Good evening all....In preparation for the big move can anyone advise on purchasing a mobile phone? Can I just buy any smart phone in the UK and then a sim or a contract \pay as you go when I arrive in Cyprus? Secondly I also want to buy a new hi fi CD radio Bluetooth docking etc...will a UK one work OK and should I foget DAB. Thanks for any help


----------



## Veronica (Apr 5, 2008)

UK phones work fine here with Cyprus sim cards. Also any electronics work here so no problems purchasing hi fi in the UK and bringing it here.


----------



## PeteandSylv (Sep 24, 2008)

DAB radio does not work here. Your mobiles will need to be unlocked if they are currently locked.

Pete


----------



## Tina L (Jun 28, 2015)

Thanks Pete. Does it matter what phone I buy?


----------



## Veronica (Apr 5, 2008)

Tina L said:


> Thanks Pete. Does it matter what phone I buy?


Any phone should be fine. I bought a Microsoft phone from Tescos when I was in the UK in the summer and I am very happy with it. Cost under 100pounds.


----------



## houdinibun (Oct 8, 2015)

We have found it very simple with phones, just make sure you have the PUK code to unlock them to any network - bought 2 phones with us from the UK and purchased a new Samsung from Public for €150. 
Then pop into any CYTA shop and for €7.50 you get a soeasy sim which gives you a phone number and €5 of credit.

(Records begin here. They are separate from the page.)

/-!
# `Balaban1983to89.Beta.HessKerSchurResolvent` — the SECOND RESOLVENT IDENTITY in the weighted Schur column class `ColW`:
# geometric convergence of the one-step OPERATORS ⟹ geometric convergence of their RESOLVENT KERNELS at the SAME rate and the SAME
# decay length (road A2 / (SW1) of the β sub-cell, CONSTANTS half; asymptotic lane asym1, gen 8, item 4, v1)

HONEST FRAMING (cell contract, verbatim): «discharging `BetaPertH` makes Bałaban's UV stability UNCONDITIONAL — a real
constructive-QFT result; it is NOT the continuum limit and NOT the Clay problem.»  THIS MODULE is [folklore] analysis on `ℤ^D`
(Schur's test for a composition of two column-bounded kernels, the Kronecker kernel, the algebraic identity
`G − G′ = G·(H′ − H)·G′` for a left inverse `G` of `H` and a right inverse `G′` of `H′`); it formalises NO statement printed in Bałaban's
papers, cites none as a hypothesis, mints no `Prop` fact, instantiates NO binder of the wall (RULING (R18-3)) and DISCHARGES NOTHING of
it.  NOT summit progress.

ABSOLUTE RULE (cell, verbatim): «No internally-minted statement may enter as a cited fact. Every hypothesis is either
kernel-proved in this package or a verbatim quotation of a PUBLISHED theorem with page reference. The manuscript(s) under
audit are NOT citable for their own disputed steps — they are the thing under adjudication; programme-internal
(2001/route/tribunal) claims are never citable.»  Every theorem below is kernel-proved from explicit, abstract hypotheses on
matrix-fibred kernels; nothing asserts that any kernel IS Bałaban's.

WHY THIS LEAF (budget bookkeeping, O-asym1-6; the (K-v) step of the template).  `HessKerSchur.geomRate_secondMoment_hessKer_primitivesW`
consumes, for the resolvent primitive, UNIFORM weighted column bounds `ColW (K j) R B_K`, `ColW K_∞ R B_K` and GEOMETRIC DEVIATIONS
`ColW (K j − K_∞) R (c_K θ^j)` — the latter is the resolvent form of (CONV-C) (AN2.md §6; OPEN, not in print).  In King's scalar template
the passage from convergence of the OPERATORS (his (K-ii)/(K-iii): symbols / averaging weights converge geometrically) to convergence of
the COVARIANCES (his (K-v)) is done by interpolating a uniform decay bound against an unweighted rate bound, which returns the SQUARE
ROOT of the rate at HALF the decay length (tree: `King1986.CovarianceRate.abs_le_sqrt_mul_exp_half`).  In the weighted column class the
second resolvent identity does better and costs nothing: if `G_j` is a left inverse of `H_j`, `G_∞` a right inverse of `H_∞` (as
kernels on `ℤ^D`, compositions being the absolutely convergent series `ExpKernelCalculus.comp`), all four in `ColW` at rate `R > 0`
with uniform bounds `B_G`, `B_H`, and the OPERATORS converge in the weighted class, `ColW (H_∞ − H_j) R (c_H θ^j)`, then
`ColW (G_j − G_∞) R (B_G·c_H·B_G·θ^j)` — the SAME rate `θ` (not `√θ`) and the SAME decay length `R` (not `R/2`).  For road A2 this
matters twice: `θ ↦ √θ` DOUBLES the certified finite range `k₁` that the one numeric condition `r < m − c₀ θ^{k₁}(1+θ)` demands, and
`R ↦ R/2` multiplies `c₀` through `M₂(R·N)` (memo ASYM-beta.md §3.6).  So the supplier-side content of (CONV-C) for the resolvent
primitive is REDUCED, inside the classes `HessKerSchur` consumes and with explicit constants, to: (i) uniform weighted column bounds
for `G_j`, `G_∞`, `H_j`, `H_∞` ((α)-type; Combes–Thomas, entering through `HessKerSchur.colW_of_decays` or `HessKerSchurL2.colW_of_colL2`),
(ii) the inverse relations, (iii) geometric convergence of the one-step OPERATORS in `ColW` — for finite-range operators with
geometrically convergent coefficient tables an elementary estimate (`colW` of a finite-range kernel is a finite weighted sum of its
entries).  Nothing here says that Bałaban's objects satisfy (i)–(iii); that is supplier data (RULING (R25-1) units, AN2.md).

CONTENT.  §1 `colW_comp` — Schur's test for `comp A K` in `ColW` (same rate, constant `B_A·B_K`, no lattice constant; `0 ≤ R`), slice
summability `summable_slice` (`0 < R`), `colW_neg` / `colW_sub_comm`.  §2 the Kronecker kernel `idK` (`comp_idK_left/right`,
`colW_idK`).  §3 the second resolvent identity `resolvent_identity : G − G′ = comp (comp G (H′ − H)) G′` from `comp G H = idK`,
`comp H′ G′ = idK` and `ColW` data at a rate `R > 0` (associativity and additivity of `comp` are CONDITIONAL on summability —
`KernelWard.comp_assoc_of_bound`, `comp_sub_left/right` — and the `ColW` data are exactly what discharges them).  §4 the rate brick
`colW_resolvent_sub` (constant `B_G·ε_H·B_G′`) and its family form `colW_resolvent_rate` (`B_G·c_H·B_G·θ^j`).  §5 the END corollaries
`geomRate_secondMoment_hessKer_operatorsW` / `oneLoopDrift_secondMoment_hessKer_operatorsW`: OPERATOR data in, `GeomRate` /
`OneLoopDrift` of the second moments of `hessKer (G j) (vertexOfK (G j) N (S j)) (W j)` at rate `R·N` out, resolvent deviation constant
`c_K := B_G·c_H·B_G`.

RELATION TO THE TREE (no duplication): `KernelWard` §3–§4 prove additivity / associativity of `comp` under slice summability / product
majorants for bounded ∘ bi-localised configurations; `HessKerRate.comp_sub_comp` is the Lipschitz split of a composition in the POINTWISE
classes; `ResolventComposition(StepB)` (an5) are the structural layer-composition identities of specific block operators (finite
matrices), not rate statements; `King1986.CovarianceRate` is the scalar interpolation route.  The weighted-class Schur composition
`colW_comp` and the kernel-level resolvent identity on `ℤ^D` with its summability bookkeeping are new here.

WHAT IS NOT HERE (located, NOT in print, NOT claimed): the data (i)–(iii) for Bałaban's (rescaled) one-step operators and resolvents —
(i) is (α)-type, (iii) is the operator form of (CONV-C) (OPEN, O-an2-2 / O-asym1-1, not in print); any numeric value of `B_G, B_H, c_H,
θ, R` for them.  NOT continuum, NOT Clay.
-/

open Finset Filter
open scoped BigOperators
open Literature.MathematicalPhysics.QuantumFieldTheory.Balaban1983to89
open Literature.MathematicalPhysics.QuantumFieldTheory.Balaban1983to89.Beta
open B12Sec2to5 (l1 l1_nonneg Decay510 betaPrime510)
open ExpKernelCalculus (MKer Decays VertexFamily₂ hessKer comp l1_sub_triangle summable_exp_shift summable_exp_shift')
open KernelWard (comp_sub_right comp_sub_left comp_assoc_of_bound)
open HessKerSchur (RowW ColW VertexFamilyW VertexFamily₂W lipW LocStencilW sum_tsum_le abs_comp_mul_le abs_fibreSum_le
  geomRate_secondMoment_hessKer_primitivesW oneLoopDrift_secondMoment_hessKer_primitivesW)
open OneStepResolventKernel (Fib)
open OneStepKernelFamily (vertexOfK)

Top ups are available at all the kiosks and then a few months in we changed to contracts.
Can attest that DAB from Uk does not work here nor do clocks with auto time function - they constantly show uk time and even if you change them to Cyprus time they reset over night!! We had much fun with that one...


----------



## Tina L (Jun 28, 2015)

Thanks for your help


----------



## JonandGaynor (Jun 8, 2009)

houdinibun said:


> We have found it very simple with phones, just make sure you have the PUK code to unlock them to any network - bought 2 phones with us from the UK and purchased a new Samsung from Public for €150.
> Then pop into any CYTA shop and for €7.50 you get a soeasy sim which gives you a phone number and €5 of credit. Top ups are available at all the kiosks and then a few months in we changed to contracts.
> Can attest that DAB from Uk does not work here* nor do clocks with auto time function - they constantly show uk time and even if you change them to Cyprus time they reset over night!! We had much fun with that one..*.


We have an auto alarm clock, every night at 01.00am it resets to 12.00 midnight then at 01.05am it goes back to the correct Cyprus time!


----------